* [WHAT THE TASK REQUIRES]: In the entries that follow, how many lines contain "open"? Answer with the number only.

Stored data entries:
__________________________________________________

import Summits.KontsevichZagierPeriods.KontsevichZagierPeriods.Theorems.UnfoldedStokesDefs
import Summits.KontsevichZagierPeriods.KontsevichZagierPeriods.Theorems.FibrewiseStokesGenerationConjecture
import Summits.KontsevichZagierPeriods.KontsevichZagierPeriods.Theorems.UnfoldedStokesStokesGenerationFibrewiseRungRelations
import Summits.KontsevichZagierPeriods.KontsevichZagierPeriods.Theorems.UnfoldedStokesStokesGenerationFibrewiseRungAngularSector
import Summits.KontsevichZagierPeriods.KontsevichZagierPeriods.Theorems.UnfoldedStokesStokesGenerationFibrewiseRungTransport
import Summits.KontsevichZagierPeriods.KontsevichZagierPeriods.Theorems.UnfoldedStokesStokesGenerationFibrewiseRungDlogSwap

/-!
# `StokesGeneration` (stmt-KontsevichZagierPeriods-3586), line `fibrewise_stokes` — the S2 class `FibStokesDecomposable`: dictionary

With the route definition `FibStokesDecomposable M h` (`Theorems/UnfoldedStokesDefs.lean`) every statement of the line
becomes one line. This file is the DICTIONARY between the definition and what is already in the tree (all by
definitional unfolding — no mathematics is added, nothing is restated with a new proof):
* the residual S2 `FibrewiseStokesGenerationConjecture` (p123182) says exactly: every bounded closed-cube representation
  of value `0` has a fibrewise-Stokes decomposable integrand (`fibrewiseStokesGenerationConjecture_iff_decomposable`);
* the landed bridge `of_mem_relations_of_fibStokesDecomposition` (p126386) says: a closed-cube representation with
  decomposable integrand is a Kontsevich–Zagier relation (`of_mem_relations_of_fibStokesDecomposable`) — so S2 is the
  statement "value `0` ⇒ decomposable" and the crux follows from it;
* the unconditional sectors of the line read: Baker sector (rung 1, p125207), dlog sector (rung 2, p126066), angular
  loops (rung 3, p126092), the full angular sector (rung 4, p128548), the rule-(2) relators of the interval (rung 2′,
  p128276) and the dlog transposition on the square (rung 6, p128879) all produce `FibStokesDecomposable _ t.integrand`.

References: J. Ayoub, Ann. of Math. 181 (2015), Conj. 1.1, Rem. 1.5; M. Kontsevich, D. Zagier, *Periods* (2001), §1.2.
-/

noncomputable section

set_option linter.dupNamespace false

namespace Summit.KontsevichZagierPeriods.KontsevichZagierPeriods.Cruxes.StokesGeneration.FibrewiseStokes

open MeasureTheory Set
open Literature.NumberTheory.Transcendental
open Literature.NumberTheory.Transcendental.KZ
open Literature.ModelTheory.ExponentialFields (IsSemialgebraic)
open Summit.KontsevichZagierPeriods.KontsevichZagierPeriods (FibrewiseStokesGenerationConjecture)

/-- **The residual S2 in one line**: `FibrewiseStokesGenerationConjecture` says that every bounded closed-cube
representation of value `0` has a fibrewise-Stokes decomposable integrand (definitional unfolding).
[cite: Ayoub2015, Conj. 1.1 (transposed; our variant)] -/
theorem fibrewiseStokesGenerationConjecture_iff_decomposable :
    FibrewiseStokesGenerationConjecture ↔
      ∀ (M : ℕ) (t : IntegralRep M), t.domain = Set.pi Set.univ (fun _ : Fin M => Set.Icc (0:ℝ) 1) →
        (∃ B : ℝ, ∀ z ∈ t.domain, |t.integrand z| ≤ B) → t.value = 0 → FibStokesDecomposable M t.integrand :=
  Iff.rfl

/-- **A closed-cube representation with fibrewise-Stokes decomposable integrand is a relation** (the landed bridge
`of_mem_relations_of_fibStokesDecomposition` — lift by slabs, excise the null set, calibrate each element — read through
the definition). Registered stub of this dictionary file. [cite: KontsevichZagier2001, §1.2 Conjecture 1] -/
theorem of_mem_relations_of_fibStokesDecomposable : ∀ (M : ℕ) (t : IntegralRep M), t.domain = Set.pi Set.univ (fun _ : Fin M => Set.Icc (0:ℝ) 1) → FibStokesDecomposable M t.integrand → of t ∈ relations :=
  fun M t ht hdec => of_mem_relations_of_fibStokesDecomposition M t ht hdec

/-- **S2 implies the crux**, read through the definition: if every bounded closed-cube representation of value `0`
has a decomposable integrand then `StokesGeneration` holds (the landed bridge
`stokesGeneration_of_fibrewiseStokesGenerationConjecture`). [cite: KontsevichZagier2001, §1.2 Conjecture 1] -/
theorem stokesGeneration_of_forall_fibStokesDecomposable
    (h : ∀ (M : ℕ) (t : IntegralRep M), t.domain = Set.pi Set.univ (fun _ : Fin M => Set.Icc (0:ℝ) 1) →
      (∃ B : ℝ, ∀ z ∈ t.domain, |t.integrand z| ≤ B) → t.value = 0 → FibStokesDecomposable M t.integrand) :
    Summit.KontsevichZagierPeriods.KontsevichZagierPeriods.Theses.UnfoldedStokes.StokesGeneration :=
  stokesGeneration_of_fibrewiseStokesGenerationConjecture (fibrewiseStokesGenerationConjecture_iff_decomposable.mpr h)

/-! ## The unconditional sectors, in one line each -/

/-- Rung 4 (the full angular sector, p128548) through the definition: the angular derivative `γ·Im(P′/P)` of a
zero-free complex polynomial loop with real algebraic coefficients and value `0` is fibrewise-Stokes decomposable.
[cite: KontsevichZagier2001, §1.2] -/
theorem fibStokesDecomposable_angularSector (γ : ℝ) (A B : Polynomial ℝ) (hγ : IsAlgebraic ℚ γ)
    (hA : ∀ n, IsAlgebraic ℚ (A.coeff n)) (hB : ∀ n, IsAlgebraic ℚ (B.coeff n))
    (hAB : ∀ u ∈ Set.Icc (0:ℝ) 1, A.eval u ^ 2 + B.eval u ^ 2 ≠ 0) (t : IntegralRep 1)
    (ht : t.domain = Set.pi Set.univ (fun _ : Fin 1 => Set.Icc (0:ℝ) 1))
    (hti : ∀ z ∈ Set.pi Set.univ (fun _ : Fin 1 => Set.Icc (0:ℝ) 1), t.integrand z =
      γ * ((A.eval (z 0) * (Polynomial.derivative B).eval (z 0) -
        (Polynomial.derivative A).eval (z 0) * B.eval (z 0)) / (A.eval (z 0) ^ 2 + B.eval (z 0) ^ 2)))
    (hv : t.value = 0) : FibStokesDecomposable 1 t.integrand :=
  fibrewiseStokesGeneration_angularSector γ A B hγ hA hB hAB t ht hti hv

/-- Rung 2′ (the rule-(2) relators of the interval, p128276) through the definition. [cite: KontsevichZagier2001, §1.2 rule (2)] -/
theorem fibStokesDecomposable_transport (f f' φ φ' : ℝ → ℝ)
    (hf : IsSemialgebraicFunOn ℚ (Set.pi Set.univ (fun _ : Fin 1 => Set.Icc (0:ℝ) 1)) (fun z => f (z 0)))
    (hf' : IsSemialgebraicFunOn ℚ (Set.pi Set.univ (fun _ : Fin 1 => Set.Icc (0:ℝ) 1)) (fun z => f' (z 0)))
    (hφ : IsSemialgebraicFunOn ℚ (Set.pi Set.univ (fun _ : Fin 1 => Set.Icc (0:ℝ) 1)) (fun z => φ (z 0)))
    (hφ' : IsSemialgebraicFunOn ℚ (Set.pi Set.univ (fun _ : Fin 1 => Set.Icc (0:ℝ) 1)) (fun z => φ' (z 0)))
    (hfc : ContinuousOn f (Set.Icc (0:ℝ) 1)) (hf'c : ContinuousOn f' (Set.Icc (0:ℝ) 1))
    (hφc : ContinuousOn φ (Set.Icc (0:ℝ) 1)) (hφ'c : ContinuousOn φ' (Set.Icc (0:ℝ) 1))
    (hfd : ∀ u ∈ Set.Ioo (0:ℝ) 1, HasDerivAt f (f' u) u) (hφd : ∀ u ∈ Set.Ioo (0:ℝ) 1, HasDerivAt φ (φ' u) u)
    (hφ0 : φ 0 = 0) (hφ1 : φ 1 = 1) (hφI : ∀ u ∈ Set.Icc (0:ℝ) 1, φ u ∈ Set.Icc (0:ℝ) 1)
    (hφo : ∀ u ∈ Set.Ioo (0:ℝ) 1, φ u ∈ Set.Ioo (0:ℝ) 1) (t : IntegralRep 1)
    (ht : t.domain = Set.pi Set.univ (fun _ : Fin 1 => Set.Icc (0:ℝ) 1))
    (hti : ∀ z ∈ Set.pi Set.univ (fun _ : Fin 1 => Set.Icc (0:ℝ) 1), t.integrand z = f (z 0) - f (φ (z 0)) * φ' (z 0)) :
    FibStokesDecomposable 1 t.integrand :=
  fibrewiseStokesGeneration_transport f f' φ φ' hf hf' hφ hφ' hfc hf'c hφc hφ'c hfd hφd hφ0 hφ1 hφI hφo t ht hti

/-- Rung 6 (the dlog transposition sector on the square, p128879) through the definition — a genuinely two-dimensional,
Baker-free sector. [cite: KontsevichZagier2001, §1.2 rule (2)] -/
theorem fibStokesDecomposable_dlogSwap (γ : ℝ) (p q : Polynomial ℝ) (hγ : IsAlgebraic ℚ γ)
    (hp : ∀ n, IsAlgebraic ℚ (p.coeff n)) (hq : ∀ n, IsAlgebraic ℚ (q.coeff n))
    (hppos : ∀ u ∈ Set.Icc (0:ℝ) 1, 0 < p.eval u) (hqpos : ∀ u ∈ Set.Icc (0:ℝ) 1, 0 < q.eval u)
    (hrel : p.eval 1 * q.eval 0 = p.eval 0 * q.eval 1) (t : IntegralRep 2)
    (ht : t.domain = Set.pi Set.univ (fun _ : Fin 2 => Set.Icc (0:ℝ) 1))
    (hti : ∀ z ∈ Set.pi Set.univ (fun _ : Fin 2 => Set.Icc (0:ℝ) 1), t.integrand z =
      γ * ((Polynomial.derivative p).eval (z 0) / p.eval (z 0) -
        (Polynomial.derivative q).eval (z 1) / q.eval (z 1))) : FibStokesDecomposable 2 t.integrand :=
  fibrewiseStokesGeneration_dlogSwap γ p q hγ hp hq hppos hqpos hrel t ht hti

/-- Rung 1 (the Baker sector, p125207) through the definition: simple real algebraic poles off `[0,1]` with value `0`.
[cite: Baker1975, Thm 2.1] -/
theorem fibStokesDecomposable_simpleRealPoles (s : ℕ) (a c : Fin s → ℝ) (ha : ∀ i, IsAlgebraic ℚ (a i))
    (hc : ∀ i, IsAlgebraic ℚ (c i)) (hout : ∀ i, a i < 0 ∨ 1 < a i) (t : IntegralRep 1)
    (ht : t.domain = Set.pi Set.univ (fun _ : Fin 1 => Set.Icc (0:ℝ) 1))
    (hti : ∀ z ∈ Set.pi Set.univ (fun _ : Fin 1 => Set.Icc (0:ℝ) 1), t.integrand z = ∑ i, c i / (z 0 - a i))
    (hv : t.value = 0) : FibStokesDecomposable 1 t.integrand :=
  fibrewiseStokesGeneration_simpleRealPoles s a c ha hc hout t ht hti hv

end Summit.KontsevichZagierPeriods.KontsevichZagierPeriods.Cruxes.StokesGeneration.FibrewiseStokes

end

__________________________________________________

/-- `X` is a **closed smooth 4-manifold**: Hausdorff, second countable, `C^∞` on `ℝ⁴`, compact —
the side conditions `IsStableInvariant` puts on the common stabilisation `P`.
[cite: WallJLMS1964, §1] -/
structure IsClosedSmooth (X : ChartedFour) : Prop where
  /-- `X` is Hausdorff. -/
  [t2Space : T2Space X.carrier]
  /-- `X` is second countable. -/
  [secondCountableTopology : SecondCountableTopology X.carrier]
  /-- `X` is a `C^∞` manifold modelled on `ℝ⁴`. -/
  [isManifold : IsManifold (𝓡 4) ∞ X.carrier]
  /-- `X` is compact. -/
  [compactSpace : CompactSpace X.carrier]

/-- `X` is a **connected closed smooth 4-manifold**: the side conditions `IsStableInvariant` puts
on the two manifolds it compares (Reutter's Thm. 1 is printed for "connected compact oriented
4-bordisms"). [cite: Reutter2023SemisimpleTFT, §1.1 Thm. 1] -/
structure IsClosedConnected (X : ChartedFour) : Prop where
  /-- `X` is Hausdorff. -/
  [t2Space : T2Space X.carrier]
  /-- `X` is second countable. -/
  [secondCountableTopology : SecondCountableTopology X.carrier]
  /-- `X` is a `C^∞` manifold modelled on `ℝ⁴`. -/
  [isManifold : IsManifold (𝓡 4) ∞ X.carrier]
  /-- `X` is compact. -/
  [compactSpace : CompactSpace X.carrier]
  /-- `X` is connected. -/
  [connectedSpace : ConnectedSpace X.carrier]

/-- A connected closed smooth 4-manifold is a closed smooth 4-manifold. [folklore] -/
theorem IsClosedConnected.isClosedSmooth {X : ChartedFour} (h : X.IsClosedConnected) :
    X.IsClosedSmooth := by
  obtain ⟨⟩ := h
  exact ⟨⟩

__________________________________________________

* [WORKED SOLUTION]: 5